Surprised, the elf stiffened so that its shoulders hunched up next to its ears. Its head turned to look back at James with one enormous, crystal- ball-like eye. The iris was mossy green, surrounding a huge black pupil. James could clearly see the reflection of the open stove door reflected in the elf's eyeball.

"Sorry, Master Potter," the elf whispered back, hiding the squeak of its voice. It was a male, James was quite sure, his ears pointed like bat's

wings and large enough to serve as an umbrella in the event of rain. Like most of the other Hogwarts house elves, this one wore a cloth napkin like a small toga. The napkin was embroidered with the Hogwarts crest. "Piggen didn't mean to wake Master Potter, sir."

"Piggen," James yawned hugely, so that his jaw cracked. "That's really your name? Piggen?"

"Piggentottenwuggahooliguffin, sir," the elf answered obediently, still in a thin whisper. "Son of Tottenwuggahooliguffinoogersham."

"Piggen it is, then," James stretched and flopped so that his head was at the foot of his bed. Arms crossed over his footboard, he studied the elf by the stove. "It's my last year, Piggen. Just thought maybe I should introduce myself while I still have a chance."

The elf's eyes widened and he took a step backward on his huge, bare feet. "No introduction needed, Master Potter, sir. Piggen is happy never to be noticed as he stokes the fire and collects the laundry and dusts and sweeps and cleans the bathroom—"

"My aunt Hermione wouldn't let me come home for Christmas dinner if she knew I'd had a chance to introduce myself to you and passed it up." James smiled ruefully.

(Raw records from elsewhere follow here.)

/-- **(H.3) of Sakamoto 2024 from an element central in both images.** Let `ρ` (on `M`, "`T`")
and `ρbar` (on `Mbar`, "`T̄`") be discrete Galois modules over `K`, `n ≥ 1` invertible in `K`,
and `z ∈ Γ_K` such that `ρ z` commutes with all `ρ g`, `ρbar z` commutes with all `ρbar g`, and
`x ↦ ρbar(z) x − x` is bijective on `Mbar`. Then every continuous crossed homomorphism
`f : Γ_K → Mbar` vanishing on `{u | ρ u = 1} ∩ Gal(K̄/K(μ_n))` is principal — the hypothesis
(H.3) "`H¹(K(μ_n, T)/K, T̄) = 0`" of the tree's fact
`Sakamoto2024.kolyvaginSystems_freeRankOne_zmod_three_pow` in its inflation–restriction form.
(The commutators `[g, z]` lie in that subgroup: `ρ [g,z] = 1` by centrality, and `K(μ_n)/K` is
abelian.) Sakamoto, JTNB 36 (2024) §2 (H.3); Mazur–Rubin 2004, Lemma 3.5.2. [folklore] -/
theorem h3_of_commute (n : ℕ) [NeZero n] [NeZero (n : K)] (z : absoluteGaloisGroup K)
    (hz : ∀ g, Commute (ρ g) (ρ z)) (hzbar : ∀ g, Commute (ρbar g) (ρbar z))
    (hu : Function.Bijective fun x : Mbar => ρbar z x - x)
    (f : contOneCocycles ρbar.toTopRep)
    (hf : ∀ u : absoluteGaloisGroup K, ρ u = 1 → u ∈ rootsOfUnityFixer K n → f.1 u = 0) :
    oneCocycleClass ρbar.toTopRep f = 0 :=
  oneCocycleClass_eq_zero_of_commutator ρbar.toTopRep f z
    (fun g => hf _ (apply_commutator_eq_one_of_commute ρ.toRepresentation z hz g)
      (commutatorElement_mem_rootsOfUnityFixer n g z))
    (fun g => by
      ext x
      change ρbar.toRepresentation (g * z * g⁻¹ * z⁻¹) x = x
      rw [apply_commutator_eq_one_of_commute ρbar.toRepresentation z hzbar g]
      rfl)
    hu

/-- **(H.3) of Sakamoto 2024 from `−1` in the image.** Let `ρ` on `M` ("`T`") and `ρbar` on
`Mbar` ("`T̄`") be discrete Galois modules over `K` with an injective equivariant
`incl : Mbar → M` (the fact's `T̄ ↪ T`), `n ≥ 1` invertible in `K`, and suppose `Mbar` is
killed by an odd integer `m` and some `z ∈ Γ_K` acts as `−1` on `M`. Then (H.3) holds at level
`n`: every continuous crossed homomorphism `Γ_K → Mbar` vanishing on
`{u | ρ u = 1} ∩ Gal(K̄/K(μ_n))` is principal. (`z` acts as `−1` on `Mbar` too, `−1` is central,
and `ρbar(z) − 1 = −2` is invertible on an odd-torsion module — Sah's lemma.)
Sakamoto, JTNB 36 (2024) §2 (H.3); Sah 1968. [folklore] -/
theorem h3_of_eq_neg (n : ℕ) [NeZero n] [NeZero (n : K)] (z : absoluteGaloisGroup K)
    (hneg : ∀ x : M, ρ z x = -x)
    (incl : ρbar.toContRepresentation →ⁱL ρ.toContRepresentation)
    (hincl : Function.Injective incl) (m : ℕ) (hm : Odd m) (htors : ∀ x : Mbar, m • x = 0)
    (f : contOneCocycles ρbar.toTopRep)
    (hf : ∀ u : absoluteGaloisGroup K, ρ u = 1 → u ∈ rootsOfUnityFixer K n → f.1 u = 0) :
    oneCocycleClass ρbar.toTopRep f = 0 := by
  have hnegbar : ∀ x : Mbar, ρbar z x = -x := fun x => hincl (by
    rw [map_neg]
    have h := ContIntertwiningMap.isIntertwining incl z x
    simp only [ContinuousRep.toContRepresentation_apply_apply, hneg] at h
    exact h)
  have hρz : ρ z = -1 := LinearMap.ext fun x => by rw [hneg]; rfl
  have hρbarz : ρbar z = -1 := LinearMap.ext fun x => by rw [hnegbar]; rfl
  exact h3_of_commute ρ ρbar n z
    (fun g => by rw [hρz]; exact Commute.neg_one_right _)
    (fun g => by rw [hρbarz]; exact Commute.neg_one_right _)
    (bijective_rho_sub_self_of_eq_neg ρbar.toTopRep z hnegbar m hm htors) f hf

end Galois

end InflRes

end Summit.BirchSwinnertonDyer.Rank1Residual.GaloisImage

end
/-
Copyright (c) 2026 the pub-hodgecm-mathlib formalisation cell (harness21).  Prover seat hodgecm-mathlib-K2Liu-p10 (g7) (S8 hand), Track B ∕ K2-LIT,
h413 = `stmt-HodgeConjecture-24833`, R90-TF section S8 «ContSpec-n½», the (M) «middle residue» road, (w6) «THE DICTIONARY ITSELF» (S8 dealer R90-CS-plan (g4)
S8-R291; census `K2/K2Liu-p10/g7/CENSUS-w6-GlobalDictionaryData.K2Liu-p10-g7.md` 354210d4787f6e64), part (w6-a): the KER-FACTORING `Res = J ∘ A(3∕2)` and the
REDUCTION of ★ `dictionary_D2_of_localIntertwiner`'s tensor binder `hfac` to the ONE printed local-global letter TENSOR-N.
THEOREMS ONLY (no `def`, no instance, no notation, no `sorry`).
-/
import Summits.HodgeConjecture.HodgeConjecture.Theorems.R90S8ResMidSectionDictionaryIntertwinerU3   -- ★ p865340 (this seat): `dictionary_D2_of_localIntertwiner` (+ ★ p865214, ★ p864867, ★ Literature `KeysOrientation`)
import Mathlib.LinearAlgebra.Basis.VectorSpace                                                      -- `LinearMap.exists_extend`
import HarnessLib

/-!
# S8 (M) road, (w6-a): `Res = J ∘ A(3∕2)` from «`A(3∕2)φ = 0 ⇒ Res φ = 0`» (KER ★ p864667 ∘ scalar-out ★ p864847), and the (D2) package with its tensor binder
# REDUCED to TENSOR-N «`A(3∕2)(xv ⊗ φ^v) = TwA (N_v(3∕2) xv) (A^{(v)}(3∕2) φ^v)`» [MoeglinWaldspurger1995 II.1.6, IV.1.9–IV.1.11; Langlands1976 §6–§7]

Track B ∕ K2-LIT, crux h413 = `stmt-HodgeConjecture-24833`, route of record `HCCMUnconditional`; cell `hodgecm-mathlib`, R90-TF programme, section S8
«ContSpec-n½», the (M) «middle residue» road of socket B ED. 7 :299, RES-INT line 7; consumers ★ p865166 `oneN_at_of_dictionary` ∕ ★ W11
`oneN_at_of_L2dictionary` (K2E5-p17 (g10)) through ★ p865340 `dictionary_D2_of_localIntertwiner`.  Lane `--supports stmt-HodgeConjecture-24833 --as helper`
(count-neutral).  CLOSES NO SOCKET.

THE STEP (census (w6), lines 4–5).  ★ `dictionary_D2_of_localIntertwiner` reads the (D2) binders `(K, hK, Φ, hker)` from abstract global data
`(ρ σ Tw R Rt hR) (T hT hfac)` in ★ p864867's currency, the tensor clause being `hfac : R (T xv φt) = Tw (N_v xv) (Rt φt)` AT THE LEVEL OF THE `L²` RESIDUE `R = Res`.
In print the factorisation lives one floor below, at the level of the CONSTANT-TERM OPERATOR: `Res` kills `ker M₋₁` (KER ★ p864667, line 4 «`M₋₁φ = 0 ⇒ Res φ = 0`»:
a residual form with vanishing constant term is cuspidal AND residual, hence `0`), `M₋₁ = ρ • A(3∕2)` with `A` the normalised global operator (★ p864847
`exists_operator_factorisation_threeHalves`), so `ker A(3∕2) ≤ ker Res` and — pure linear algebra over a field — `Res = J ∘ A(3∕2)` for a linear `J` (§1); and the Euler
tensor clause TENSOR-N «`A(3∕2)(ins_v(xv, φ^v)) = TwA (N_v(3∕2) xv) (A^{(v)}(3∕2) φ^v)`» ([MoeglinWaldspurger1995] II.1.6: for `Re z ≫ 0` the unfolded `N(𝔸)`-integral of a
`v`-pure section is the product of the `N(L⁺_v)`-integral and the tail integral; IV.1.9 (b)(d): both sides continue meromorphically, identity theorem down to `z = 3∕2`) then GIVES
`hfac` with `Tw := J ∘ TwA` (§2).  §3 is the COMPOSITE at the CM data: ★ `dictionary_D2_of_localIntertwiner` with `hfac` replaced by {`hker : ker A ≤ ker R` (S-organ, KER ∘ p864847 by
name once `Res` and `A(3∕2)` are bundled on the block `V`), TENSOR-N `hA`} — so that the (D2) column reads letter-free except {hORIENT, `hσ`, `hf0` (FACT-N local), the SEC-DICT data
`(V, ρ, T, hT)` (census line 3, new currency), `(R, hR)` (census line 4, S–M glue), `hker`, TENSOR-N}.
* §1 (generic; ring level through `range A`, field level total): **`exists_factor_range_of_ker_le`** (`ker A ≤ ker R ⇒ ∃ J : range A →ₗ X, R φ = J ⟨A φ, _⟩`),
  **`factor_range_injective_of_ker_le`** (`ker R ≤ ker A ⇒` that `J` is injective), **`exists_factor_of_ker_le`** (field: `∃ J : U →ₗ X, ∀ φ, R φ = J (A φ)`).
* §2 (generic, ★ p864867 currency + the operator floor `(A, U, TwA, RtA)`): **`residue_dict_fac_of_factor_of_tensorClause`** (`R (T xv φt) = (TwA.compr₂ J) (Nv xv) (RtA φt)`),
  **`exists_targetDict_of_ker_le_of_tensorClause`** (field: `ker A ≤ ker R` + TENSOR-N ⇒ `∃ Tw, hfac`).
* §3 (CM, ★ p865214 ∕ ★ p865340 variable block): **`dictionary_D2_of_tensorClause`** — `f.ker.quotientRep.IsIrreducible ∧ ∃ Φ, (∀ φt xv, Φ φt xv = R (T xv φt)) ∧ ∀ φt, f.ker ≤ (Φ φt).ker`
  from `(ρ σ R hR) (A hker) (TwA RtA)` and, under ★ `locallyCompactSpace_cmBorelU`, `∀ T, hT → hA → …`.
HONEST LABEL: §3 is CONDITIONAL on `KeysOrientation` (UNPROVED Literature def); this file pays NO analytic letter (FACT-N local, TENSOR-N, SEC-DICT, `hR`'s exports stay named);
HC_CM is proved only modulo the 7 printed citations (2 remaining named inputs: hLiu418 = `stmt-HodgeConjecture-24832`, h413 = `stmt-HodgeConjecture-24833`) until rung 0 closes;
(M) :299 stays `sorry`; REL ≠ ★ ≠ BUILT; count-neutral.

## References
* [MoeglinWaldspurger1995] C. Mœglin, J.-L. Waldspurger, *Spectral Decomposition and Eisenstein Series* (1995), II.1.6–II.1.7, IV.1.9–IV.1.11.
* [Langlands1976] R. P. Langlands, *On the Functional Equations Satisfied by Eisenstein Series*, LNM 544 (1976), §6–§7.
* [Rogawski1990] J. D. Rogawski, Ann. of Math. Stud. 123 (1990), §12.2 (2) pp. 173–174, §13.1 p. 199.
* [Lang2002] S. Lang, *Algebra*, 3rd ed. (2002), III §1 (factorisation through the quotient by a kernel), III §5 (complements in vector spaces).
-/

set_option autoImplicit false
set_option linter.dupNamespace false  -- the mandated namespace `…HodgeConjecture.HodgeConjecture.R90.S8` repeats the summit's segment

noncomputable section

open NumberField IsDedekindDomain MeasureTheory
open Literature.NumberTheory Literature.NumberTheory.Automorphic Literature.NumberTheory.Rogawski1990

namespace Summit.HodgeConjecture.HodgeConjecture.R90.S8

/-! ## §1 KER-factoring: `ker A ≤ ker R ⇒ R = J ∘ A` -/

section KerFactoringRing

variable {𝕜 : Type*} [CommRing 𝕜] {V U X : Type*} [AddCommGroup V] [Module 𝕜 V] [AddCommGroup U] [Module 𝕜 U] [AddCommGroup X] [Module 𝕜 X]

/-- **`ker A ≤ ker R ⇒ R = J ∘ A` ON THE RANGE OF `A`** (any commutative ring): `J := (R lifted to V ⧸ ker A) ∘ (V ⧸ ker A ≃ range A)⁻¹`.  For the (M) road: `A = A(3∕2)` the
normalised global operator on the block `V`, `R = Res`, the hypothesis = KER ★ p864667 (line 4) ∘ ★ p864847 (`M₋₁ = ρ • A(3∕2)`). [cite: Lang2002, III §1]
[cite: MoeglinWaldspurger1995, IV.1.9–IV.1.11] -/
theorem exists_factor_range_of_ker_le (A : V →ₗ[𝕜] U) (R : V →ₗ[𝕜] X) (hker : LinearMap.ker A ≤ LinearMap.ker R) :
    ∃ J : ↥(LinearMap.range A) →ₗ[𝕜] X, ∀ φ : V, R φ = J ⟨A φ, LinearMap.mem_range_self A φ⟩ := by
  refine ⟨((LinearMap.ker A).liftQ R hker) ∘ₗ (A.quotKerEquivRange.symm : ↥(LinearMap.range A) →ₗ[𝕜] V ⧸ LinearMap.ker A), fun φ => ?_⟩
  rw [LinearMap.comp_apply, LinearEquiv.coe_coe, LinearMap.quotKerEquivRange_symm_apply_image A φ (LinearMap.mem_range_self A φ), Submodule.mkQ_apply,
    Submodule.liftQ_apply]

/-- **… AND `J` IS INJECTIVE ON `range A` WHEN `ker R ≤ ker A` TOO** (so `ker R = ker A` makes `range A ≅ range R` along `J` — KER ★ p864667 both directions: the residue
classes are a faithful copy of `A(3∕2)(V)`). [cite: Lang2002, III §1] [cite: MoeglinWaldspurger1995, IV.1.11] -/
theorem factor_range_injective_of_ker_le (A : V →ₗ[𝕜] U) (R : V →ₗ[𝕜] X) (J : ↥(LinearMap.range A) →ₗ[𝕜] X)
    (hJ : ∀ φ : V, R φ = J ⟨A φ, LinearMap.mem_range_self A φ⟩) (hker : LinearMap.ker R ≤ LinearMap.ker A) : Function.Injective J := by
  rw [injective_iff_map_eq_zero]
  rintro ⟨u, φ, rfl⟩ hu
  have hR : R φ = 0 := by rw [hJ φ]; exact hu
  have hA : A φ = 0 := hker (LinearMap.mem_ker.2 hR)
  exact Subtype.ext hA

end KerFactoringRing

section KerFactoringField

variable {𝕜 : Type*} [Field 𝕜] {V U X : Type*} [AddCommGroup V] [Module 𝕜 V] [AddCommGroup U] [Module 𝕜 U] [AddCommGroup X] [Module 𝕜 X]

/-- **`ker A ≤ ker R ⇒ R = J ∘ A` WITH `J` DEFINED ON ALL OF `U`** (over a field a linear map on `range A` extends to `U`, Mathlib `LinearMap.exists_extend`).
[cite: Lang2002, III §1, III §5] [cite: MoeglinWaldspurger1995, IV.1.9–IV.1.11] -/
theorem exists_factor_of_ker_le (A : V →ₗ[𝕜] U) (R : V →ₗ[𝕜] X) (hker : LinearMap.ker A ≤ LinearMap.ker R) :
    ∃ J : U →ₗ[𝕜] X, ∀ φ : V, R φ = J (A φ) := by
  obtain ⟨J₀, hJ₀⟩ := exists_factor_range_of_ker_le A R hker
  obtain ⟨J, hJ⟩ := LinearMap.exists_extend J₀
  refine ⟨J, fun φ => ?_⟩
  rw [hJ₀ φ, ← hJ]
  rfl

end KerFactoringField

/-! ## §2 The tensor binder `hfac` of ★ p864867 ∕ ★ p865340 from `R = J ∘ A` and TENSOR-N (generic) -/

section TensorClause

variable {𝕜 : Type*} [CommRing 𝕜] {Vv Wv Vt Ut V U X : Type*} [AddCommGroup Vv] [Module 𝕜 Vv] [AddCommGroup Wv] [Module 𝕜 Wv] [AddCommGroup Vt] [Module 𝕜 Vt]
  [AddCommGroup Ut] [Module 𝕜 Ut] [AddCommGroup V] [Module 𝕜 V] [AddCommGroup U] [Module 𝕜 U] [AddCommGroup X] [Module 𝕜 X]

/-- **`hfac` ONE FLOOR DOWN.**  If the residue factors through the operator, `R = J ∘ A` (§1), and the operator satisfies the Euler tensor clause TENSOR-N
`A (T xv φt) = TwA (Nv xv) (RtA φt)`, then `R (T xv φt) = Tw (Nv xv) (RtA φt)` with the target dictionary `Tw := TwA.compr₂ J` (`Tw w y = J (TwA w y)`) — the `hfac` binder of
★ `exists_dictIntertwiner` ∕ ★ `dictionary_D2_of_localIntertwiner`. [cite: MoeglinWaldspurger1995, II.1.6, IV.1.9–IV.1.11] [cite: Langlands1976, §6–§7] -/
theorem residue_dict_fac_of_factor_of_tensorClause (T : Vv →ₗ[𝕜] Vt →ₗ[𝕜] V) (R : V →ₗ[𝕜] X) (A : V →ₗ[𝕜] U) (J : U →ₗ[𝕜] X)
    (Nv : Vv →ₗ[𝕜] Wv) (TwA : Wv →ₗ[𝕜] Ut →ₗ[𝕜] U) (RtA : Vt →ₗ[𝕜] Ut)
    (hRJ : ∀ φ : V, R φ = J (A φ)) (hA : ∀ (xv : Vv) (φt : Vt), A (T xv φt) = TwA (Nv xv) (RtA φt)) (xv : Vv) (φt : Vt) :
    R (T xv φt) = (TwA.compr₂ J) (Nv xv) (RtA φt) := by
  rw [LinearMap.compr₂_apply, hRJ, hA]

end TensorClause

section TensorClauseField

variable {𝕜 : Type*} [Field 𝕜] {Vv Wv Vt Ut V U X : Type*} [AddCommGroup Vv] [Module 𝕜 Vv] [AddCommGroup Wv] [Module 𝕜 Wv] [AddCommGroup Vt] [Module 𝕜 Vt]
  [AddCommGroup Ut] [Module 𝕜 Ut] [AddCommGroup V] [Module 𝕜 V] [AddCommGroup U] [Module 𝕜 U] [AddCommGroup X] [Module 𝕜 X]

/-- **THE TARGET DICTIONARY `Tw` FROM «`A φ = 0 ⇒ R φ = 0`» AND TENSOR-N** (field): `ker A ≤ ker R` and `A (T xv φt) = TwA (Nv xv) (RtA φt)` give
`∃ Tw, ∀ xv φt, R (T xv φt) = Tw (Nv xv) (RtA φt)`. [cite: MoeglinWaldspurger1995, II.1.6, IV.1.9–IV.1.11] [cite: Langlands1976, §6–§7] -/
theorem exists_targetDict_of_ker_le_of_tensorClause (T : Vv →ₗ[𝕜] Vt →ₗ[𝕜] V) (R : V →ₗ[𝕜] X) (A : V →ₗ[𝕜] U)
    (Nv : Vv →ₗ[𝕜] Wv) (TwA : Wv →ₗ[𝕜] Ut →ₗ[𝕜] U) (RtA : Vt →ₗ[𝕜] Ut)
    (hker : LinearMap.ker A ≤ LinearMap.ker R) (hA : ∀ (xv : Vv) (φt : Vt), A (T xv φt) = TwA (Nv xv) (RtA φt)) :
    ∃ Tw : Wv →ₗ[𝕜] Ut →ₗ[𝕜] X, ∀ (xv : Vv) (φt : Vt), R (T xv φt) = Tw (Nv xv) (RtA φt) := by
  obtain ⟨J, hJ⟩ := exists_factor_of_ker_le A R hker
  exact ⟨TwA.compr₂ J, residue_dict_fac_of_factor_of_tensorClause T R A J Nv TwA RtA hJ hA⟩

end TensorClauseField

/-! ## §3 The (D2) package at the CM data with `hfac` REDUCED to {`ker A ≤ ker Res`, TENSOR-N} -/

section Consumer

set_option synthInstance.maxHeartbeats 400000
set_option maxHeartbeats 16000000 -- section-local («measured», ★ p865001 ∕ ★ p865214 ∕ ★ p865340): the CM carrier `Gqs L v` vs the matrix carrier of ★ `cmPrincipalSeries`

variable {L : Type} [Field L] [NumberField L] [IsCMField L]
  (h : KeysOrientation L) {v : HeightOneSpectrum (𝓞 ↥(maximalRealSubfield L))}
  (hns : ∀ w : UnitaryGroup.PlacesOver L v, IsCMField.complexConj L • w.1 = w.1)
  {μ : (UnitaryGroup.LocalRing L v)ˣ →* ℂˣ}
  {η₁ η₂ : ↥(UnitaryGroup.normOneUnits (UnitaryGroup.conjLocal L (IsCMField.complexConj L) v)) →* ℂˣ}
  (hμ : UnitaryGroup.IsQuadraticCharExtension (UnitaryGroup.conjLocal L (IsCMField.complexConj L) v) μ)
  (hμc : Continuous (fun x => ((μ x : ℂˣ) : ℂ))) (h1c : Continuous (fun x => ((η₁ x : ℂˣ) : ℂ)))
  (h2c : Continuous (fun x => ((η₂ x : ℂˣ) : ℂ)))
  [MeasurableSpace (Gqs L v ⧸ Subgroup.center (Gqs L v))] [BorelSpace (Gqs L v ⧸ Subgroup.center (Gqs L v))]
  (μZ : Measure (Gqs L v ⧸ Subgroup.center (Gqs L v))) [μZ.IsHaarMeasure]
  {πs πn : IrrClass (Gqs L v)} (hK : KeysCaseTwoLabels L v μ η₁ η₂ πs πn)
  (hs : πs.IsSquareIntegrable μZ) (hn : ¬ πn.IsSquareIntegrable μZ)
  -- the local factor `f = N_v(3∕2)` (FACT-N (c-i), a letter) into a target `τ` without `π²(ξ_v)`-subrepresentations (`hσ`), non-zero (`hf0`)
  {Wτ : Type*} [AddCommGroup Wτ] [Module ℂ Wτ]
  {τ : Representation ℂ ↥(unitaryGroupOfForm (UnitaryGroup.conjLocal L (IsCMField.complexConj L) v) (UnitaryGroup.cmLocalForm L 3 v)) Wτ}
  (f : (UnitaryGroup.cmPrincipalSeries L 3 v (UnitaryGroup.cmXiTorusChar L v μ η₁ η₂)).IntertwiningMap τ)
  (hσ : ∀ (r : SmoothIrrep (Gqs L v)) (N' : Subrepresentation τ), Nonempty (r.ρ.Equiv N'.toRepresentation) → IrrClass.mk r ≠ πs)
  (hf0 : f.toLinearMap ≠ 0)

include h hns hμ hμc h1c h2c hK hs hn hσ hf0

/-- **THE (D2) PACKAGE AT `K := ker N_v(3∕2)` FROM {`ker A(3∕2) ≤ ker Res`, TENSOR-N}.**  Global data: the block `(V, ρ)` (SEC-DICT), the residue target `(X, σ)` with the residue
`R : V → X` (`G_v`-equivariant, `hR`), the normalised global operator `A = A(3∕2) : V → U` with `hker : ker A ≤ ker R` (KER ★ p864667 line 4 ∘ ★ p864847 `M₋₁ = ρ • A(3∕2)`),
the operator-floor target dictionary `TwA` and tail operator `RtA = A^{(v)}(3∕2)`; then — under ★ `locallyCompactSpace_cmBorelU` — for every section dictionary `T` that is
`G_v`-equivariant in the local slot (`hT`) and satisfies TENSOR-N `hA : A (T xv φt) = TwA (N_v xv) (RtA φt)`: `I_v(χ_ξ) ⧸ f.ker` is irreducible and `Θ_{φ^v} = R ∘ T(·, φ^v)` are
intertwining maps `I_v(χ_ξ) → σ` killing `f.ker` (★ `dictionary_D2_of_localIntertwiner` with `Tw := TwA.compr₂ J`, `J` from §1).
[cite: MoeglinWaldspurger1995, II.1.6–II.1.7, IV.1.9–IV.1.11] [cite: Langlands1976, §6–§7] [cite: Rogawski1990, §12.2 (2) pp. 173–174; §13.1 p. 199] -/
theorem dictionary_D2_of_tensorClause {Vt Ut V U X : Type*} [AddCommGroup Vt] [Module ℂ Vt] [AddCommGroup Ut] [Module ℂ Ut]
    [AddCommGroup V] [Module ℂ V] [AddCommGroup U] [Module ℂ U] [AddCommGroup X] [Module ℂ X]
    (ρ : Representation ℂ ↥(unitaryGroupOfForm (UnitaryGroup.conjLocal L (IsCMField.complexConj L) v) (UnitaryGroup.cmLocalForm L 3 v)) V)
    (σ : Representation ℂ ↥(unitaryGroupOfForm (UnitaryGroup.conjLocal L (IsCMField.complexConj L) v) (UnitaryGroup.cmLocalForm L 3 v)) X)
    (R : V →ₗ[ℂ] X)
    (hR : ∀ (g : ↥(unitaryGroupOfForm (UnitaryGroup.conjLocal L (IsCMField.complexConj L) v) (UnitaryGroup.cmLocalForm L 3 v))) (w : V),
      R (ρ g w) = σ g (R w))
    (A : V →ₗ[ℂ] U) (hker : LinearMap.ker A ≤ LinearMap.ker R) (TwA : Wτ →ₗ[ℂ] Ut →ₗ[ℂ] U) (RtA : Vt →ₗ[ℂ] Ut) :
    haveI := UnitaryGroup.locallyCompactSpace_cmBorelU L 3 v
    ∀ (T : Representation.SmoothInd (UnitaryGroup.cmBorelTriple L 3 v).P
        (Representation.twist (((Representation.trivial ℂ ↥(UnitaryGroup.torusU (UnitaryGroup.conjLocal L (IsCMField.complexConj L) v)
          (UnitaryGroup.cmLocalForm L 3 v)) ℂ).twist (UnitaryGroup.cmXiTorusChar L v μ η₁ η₂)).comp (UnitaryGroup.cmBorelTriple L 3 v).proj)
          (rootDeltaChar (UnitaryGroup.cmBorelTriple L 3 v).P)) →ₗ[ℂ] Vt →ₗ[ℂ] V),
      (∀ (g : ↥(unitaryGroupOfForm (UnitaryGroup.conjLocal L (IsCMField.complexConj L) v) (UnitaryGroup.cmLocalForm L 3 v))) xv (φt : Vt),
          T (UnitaryGroup.cmPrincipalSeries L 3 v (UnitaryGroup.cmXiTorusChar L v μ η₁ η₂) g xv) φt = ρ g (T xv φt)) →
      (∀ xv (φt : Vt), A (T xv φt) = TwA (f xv) (RtA φt)) →
      f.ker.quotientRep.IsIrreducible ∧
      ∃ Φ : Vt → (UnitaryGroup.cmPrincipalSeries L 3 v (UnitaryGroup.cmXiTorusChar L v μ η₁ η₂)).IntertwiningMap σ,
        (∀ (φt : Vt) xv, Φ φt xv = R (T xv φt)) ∧ (∀ φt : Vt, f.ker ≤ (Φ φt).ker) := by
  intro T hT hA
  obtain ⟨J, hJ⟩ := exists_factor_of_ker_le A R hker
  exact dictionary_D2_of_localIntertwiner h hns hμ hμc h1c h2c μZ hK hs hn f hσ hf0 ρ σ (TwA.compr₂ J) R RtA hR T hT
    (residue_dict_fac_of_factor_of_tensorClause T R A J f.toLinearMap TwA RtA hJ hA)

end Consumer

end Summit.HodgeConjecture.HodgeConjecture.R90.S8

end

"Ahh," the elf blinked, "Miss Granger, the founder of the Ess Pee Eee Double-you. We has her school picture hanging on the wall in our rooms, sir. We're very indebted to Miss Hermione Granger. She's the reason we has a coalition agreement with the school, making certain only elves do elf work, you see. The master of our guild, Dufferwunkin, has a term for it. He calls it jobsek-yurready. He says jobsek-yerready is very important for us elves."

"Jobsek..." James squinted. "You mean job security? I don't think that's quite what Aunt Hermione had in mind when she started SPEW."

"Well, we doesn't wish to become freed, sir," the elf said, wagging his head with slow emphasis. "Especially now that the Vow of Secrecy is weakened. Well-meaning witches and wizards speak of freeing all the house elves now, even outlawing our service. They say it will look bad to the Muggles, should the two worlds merge."

James was not a morning thinker under the best of circumstances. He closed his eyes and rubbed them with a thumb and forefinger. "Like, the Muggles will think you're slaves or something? But, like, aren't you basically slaves?"